Animal health: an unchanged market trend?
Indeed, the market continued to develop very satisfactorily in 2012, with its regional components being relatively unchanged compared with 2011. Europe is still exhibiting low growth rates of around 2% in spite of the still adequate growth in companion animals. As in 2011 the United States has shown rather strong growth, three times greater than in Europe, with growth being similar for companion animals and food producing animals. In the rest of the world, growth has remained reasonably high in spite of a very noticeable slowdown in Latin America.
How is Virbac performing on this market?
The Group has once again progressed more quickly than the market with organic growth of 8.2%. The most remarkable growth comes from the United States, where Virbac experienced an increase of over 20%, partly due however to the closure of an industrial site manufacturing a competitor to the antiparasitic Iverhart, now the Group's foremost product. This has made the United States subsidiary Virbac's most important after France, a logical development given the respective market sizes. Virbac has also gained shares of the companion animal market in Europe thanks to the first full year of the CaniLeish vaccine, which experienced remarkable success in Spain, Greece and to a lesser extend in Italy. The company has also gained market shares in Latin America (Brazil, Mexico) and Asia (India, Japan). The only losses in market share are in Europe, in food producing animals, where Virbac declined slightly in an almost stable market.
2012: major year for acquisitions
2012 will undoubtedly be remembered as a year of external growth. The acquisition of Stockguard in 2012 allowed us to become a key player in the dairy cattle market in New Zealand, and the acquisition of rights in Multimin in Australia further reinforced our positions in this country, now the Group's third largest subsidiary. Continuing the divestment done in the United States a few years ago, Virbac also sold its activities over the counter (pet shops and garden centres) in France and the Netherlands to better equipped market players.

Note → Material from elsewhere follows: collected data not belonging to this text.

/-- **`χ(m(a)) = 1` for EVERY `a ∈ GL_l(R)`** (`2, 3 ∈ Rˣ`, elementary generation of `SL_l(R)`): `a = d · s` with
`d = diag(1, …, det a, …, 1)` symmetric and `s = d⁻¹ a ∈ SL_l(R)`. [cite: Folland1989, §4.1 Prop. (4.21)] -/
theorem map_levi_eq_one_of_isUnit (h2 : IsUnit (2 : R)) (h3 : IsUnit (3 : R))
    (hSL : ∀ H : Subgroup (Matrix.SpecialLinearGroup l R),
      (∀ (i j : l) (hij : i ≠ j) (c : R), Matrix.SpecialLinearGroup.transvection hij c ∈ H) → H = ⊤)
    (χ : Matrix.symplecticGroup l R →* A) (a : GL l R) : χ (levi a) = 1 := by
  rcases isEmpty_or_nonempty l with hl | ⟨⟨i₀⟩⟩
  · -- no indices: `GL_l(R)` is trivial
    have ha : a = 1 := Subsingleton.elim a 1
    rw [ha, levi_one, map_one]
  -- `d = diag(1, …, det a, …, 1)` and its inverse
  set δ : Rˣ := Matrix.GeneralLinearGroup.det a with hδ_def
  have hδδ : (δ : R) * ((δ⁻¹ : Rˣ) : R) = 1 := Units.mul_inv δ
  have hδδ' : ((δ⁻¹ : Rˣ) : R) * (δ : R) = 1 := Units.inv_mul δ
  let d : GL l R :=
    ⟨diagonal (Function.update (1 : l → R) i₀ (δ : R)), diagonal (Function.update (1 : l → R) i₀ ((δ⁻¹ : Rˣ) : R)),
      diagonal_update_mul_diagonal_update i₀ _ _ hδδ, diagonal_update_mul_diagonal_update i₀ _ _ hδδ'⟩
  have hd : ((d : GL l R) : Matrix l l R) = diagonal (Function.update (1 : l → R) i₀ (δ : R)) := rfl
  have hdinv : ((d⁻¹ : GL l R) : Matrix l l R) = diagonal (Function.update (1 : l → R) i₀ ((δ⁻¹ : Rˣ) : R)) := rfl
  -- `s = d⁻¹ a` has determinant `1`
  have hdet : ((d⁻¹ * a : GL l R) : Matrix l l R).det = 1 := by
    rw [Units.val_mul, det_mul, hdinv, det_diagonal_update_one, hδ_def, ← Matrix.GeneralLinearGroup.val_det_apply,
      ← Units.val_mul, inv_mul_cancel, Units.val_one]
  let s : Matrix.SpecialLinearGroup l R := ⟨((d⁻¹ * a : GL l R) : Matrix l l R), hdet⟩
  have hs : Matrix.SpecialLinearGroup.toGL s = d⁻¹ * a := Units.ext rfl
  have hsymm : ((d : GL l R) : Matrix l l R).IsSymm := by rw [hd]; exact isSymm_diagonal _
  -- `a = d · s`
  have ha : a = d * Matrix.SpecialLinearGroup.toGL s := by rw [hs, mul_inv_cancel_left]
  rw [ha, levi_mul, map_mul, map_levi_eq_one_of_isSymm_of_isUnit h2 h3 χ d hsymm, map_levi_toGL_eq_one h2 hSL,
    one_mul]

/-! ## §4 Conclusion: no characters, perfectness -/

/-- **Every homomorphism from `Sp_{2l}(R)` to a commutative group is trivial**, for a commutative ring `R` with
`2, 3 ∈ Rˣ`, the big-cell shift property (`hR`) and elementary generation of `SL_l(R)` (`hSL`) — Folland's
Prop. (4.21) in ring form; `R` a local ring or the adele ring of a number field are the cases of record.
[cite: Folland1989, §4.1 Prop. (4.21)] [cite: MoeglinVignerasWaldspurger1987, Chap. 2 II.1 (B) and II.5] -/
theorem hom_eq_one_of_bigCellReachable
    (hR : ∀ ⦃P Q S T : Matrix l l R⦄, fromBlocks P Q S T ∈ Matrix.symplecticGroup l R →
      ∃ X : Matrix l l R, X.IsSymm ∧ IsUnit (P + X * S).det)
    (h2 : IsUnit (2 : R)) (h3 : IsUnit (3 : R))
    (hSL : ∀ H : Subgroup (Matrix.SpecialLinearGroup l R),
      (∀ (i j : l) (hij : i ≠ j) (c : R), Matrix.SpecialLinearGroup.transvection hij c ∈ H) → H = ⊤)
    (χ : Matrix.symplecticGroup l R →* A) : χ = 1 :=
  hom_ext_of_bigCellReachable hR (fun a => by rw [map_levi_eq_one_of_isUnit h2 h3 hSL, MonoidHom.one_apply])
    (fun b hb => by rw [map_unip_eq_one_of_isUnit h2 h3, MonoidHom.one_apply])
    (by rw [map_J_eq_one_of_isUnit h2 h3, MonoidHom.one_apply])

/-- Pointwise form of `hom_eq_one_of_bigCellReachable`. [cite: Folland1989, §4.1 Prop. (4.21)] -/
theorem hom_eq_one_apply_of_bigCellReachable
    (hR : ∀ ⦃P Q S T : Matrix l l R⦄, fromBlocks P Q S T ∈ Matrix.symplecticGroup l R →
      ∃ X : Matrix l l R, X.IsSymm ∧ IsUnit (P + X * S).det)
    (h2 : IsUnit (2 : R)) (h3 : IsUnit (3 : R))
    (hSL : ∀ H : Subgroup (Matrix.SpecialLinearGroup l R),
      (∀ (i j : l) (hij : i ≠ j) (c : R), Matrix.SpecialLinearGroup.transvection hij c ∈ H) → H = ⊤)
    (χ : Matrix.symplecticGroup l R →* A) (g : Matrix.symplecticGroup l R) : χ g = 1 := by
  rw [hom_eq_one_of_bigCellReachable hR h2 h3 hSL χ, MonoidHom.one_apply]

/-- The same through any group receiving a surjection from `Sp_{2l}(R)` (e.g. the coordinate-free `Sp(W, β_T)` along the
tree's `transportSp`): a homomorphism to a commutative group out of such a group is trivial.
[cite: Folland1989, §4.1 Prop. (4.21)] -/
theorem hom_eq_one_of_surjective_of_bigCellReachable
    (hR : ∀ ⦃P Q S T : Matrix l l R⦄, fromBlocks P Q S T ∈ Matrix.symplecticGroup l R →
      ∃ X : Matrix l l R, X.IsSymm ∧ IsUnit (P + X * S).det)
    (h2 : IsUnit (2 : R)) (h3 : IsUnit (3 : R))
    (hSL : ∀ H : Subgroup (Matrix.SpecialLinearGroup l R),
      (∀ (i j : l) (hij : i ≠ j) (c : R), Matrix.SpecialLinearGroup.transvection hij c ∈ H) → H = ⊤)
    {G : Type*} [Group G] (π : Matrix.symplecticGroup l R →* G) (hπ : Function.Surjective π) (χ : G →* A) :
    χ = 1 := by
  refine MonoidHom.ext fun g => ?_
  obtain ⟨x, rfl⟩ := hπ g
  rw [← MonoidHom.comp_apply, hom_eq_one_of_bigCellReachable hR h2 h3 hSL (χ.comp π), MonoidHom.one_apply,
    MonoidHom.one_apply]

/-- **`Sp_{2l}(R)` is perfect**: its commutator subgroup is everything (the abelianisation map is a homomorphism to a
commutative group, hence trivial, and its kernel is the commutator subgroup).
[cite: Folland1989, §4.1 Prop. (4.21)] [cite: MoeglinVignerasWaldspurger1987, Chap. 2 II.1 (B)] -/
theorem commutator_eq_top_of_bigCellReachable
    (hR : ∀ ⦃P Q S T : Matrix l l R⦄, fromBlocks P Q S T ∈ Matrix.symplecticGroup l R →
      ∃ X : Matrix l l R, X.IsSymm ∧ IsUnit (P + X * S).det)
    (h2 : IsUnit (2 : R)) (h3 : IsUnit (3 : R))
    (hSL : ∀ H : Subgroup (Matrix.SpecialLinearGroup l R),
      (∀ (i j : l) (hij : i ≠ j) (c : R), Matrix.SpecialLinearGroup.transvection hij c ∈ H) → H = ⊤) :
    commutator (Matrix.symplecticGroup l R) = ⊤ := by
  rw [← Abelianization.ker_of,
    hom_eq_one_of_bigCellReachable hR h2 h3 hSL (Abelianization.of (G := Matrix.symplecticGroup l R))]
  exact MonoidHom.ker_one

/-- Perfectness passes along surjections: a group receiving a surjection from `Sp_{2l}(R)` is perfect.
[cite: MoeglinVignerasWaldspurger1987, Chap. 2 II.1 (B)] -/
theorem commutator_eq_top_of_surjective_of_bigCellReachable
    (hR : ∀ ⦃P Q S T : Matrix l l R⦄, fromBlocks P Q S T ∈ Matrix.symplecticGroup l R →
      ∃ X : Matrix l l R, X.IsSymm ∧ IsUnit (P + X * S).det)
    (h2 : IsUnit (2 : R)) (h3 : IsUnit (3 : R))
    (hSL : ∀ H : Subgroup (Matrix.SpecialLinearGroup l R),
      (∀ (i j : l) (hij : i ≠ j) (c : R), Matrix.SpecialLinearGroup.transvection hij c ∈ H) → H = ⊤)
    {G : Type*} [Group G] (π : Matrix.symplecticGroup l R →* G) (hπ : Function.Surjective π) :
    commutator G = ⊤ := by
  rw [← Abelianization.ker_of,
    hom_eq_one_of_surjective_of_bigCellReachable hR h2 h3 hSL π hπ (Abelianization.of (G := G))]
  exact MonoidHom.ker_one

Conversely, the Dutch and Belgian subsidiaries, which were only 75% owned, are now wholly owned subsidiaries. However, the highlight of the year is undoubtedly the 51% participation, with option of subsequent purchase of the remaining 49%, in Centrovet in Chile. This company, leader in animal health on the Chilean market, has enjoyed remarkable development in aquaculture, which already accounts for two thirds of its turnover. Aquaculture seems to have a bright future, fish representing the most efficient source of protein for the world's growing nutritional needs. There are not many market players in animal health specialising in aquaculture, and Centrovet is characterised in particular by its technological leadership in oral vaccines.
What about the financial results?
Operating profitability has increased again from 13.8% to 14.1% of turnover, which is actually a similar performance to that of 2011 if we take into account the increase of 0.6 point in the ratio of R&D expenditure to turnover which we wanted in order to reinforce the Group's medium-to-long-term innovation capability. Cash generation, on the other hand, is one area where performance has been superior to 2011. The €58.7 million in free cash flow generated thanks to the careful control of working capital requirements has enabled us to limit the increase in the Group's net debt to equity ratio to 38.7% in spite of the year's very substantial programme of acquisitions.
What can we expect in 2013?
As in 2012, Virbac expects a slight growth in European markets, but a continuing satisfactory trend in the United States and in the rest of the world.
At the beginning of April, Virbac’s United States subsidiary announced to its distributors that it had halted temporarily the commercialisation of its internal antiparasitic Iverhart Plus due to the fact that some batches recently produced, were or might be below specification in the potency level of one of the actives before the expiry date of the product. To compensate for this interruption of supply and to replace the recalled batches, Virbac United States is offering to its customers, for a six-month period, the product Iverhart Max at the price of Iverhart Plus.
This event, combined with weak activity in the first quarter, will make it more difficult to achieve the ambition announced with the publication of the 2012 results, of an organic growth of 5 to 7% and an increase of half a point in operating profitability. However, taking into account the acquisitions completed in 2012, the growth potential of recently launched products, and that of the emerging countries, the Group remains confident that it can generate global double digit growth of its revenues and operating result.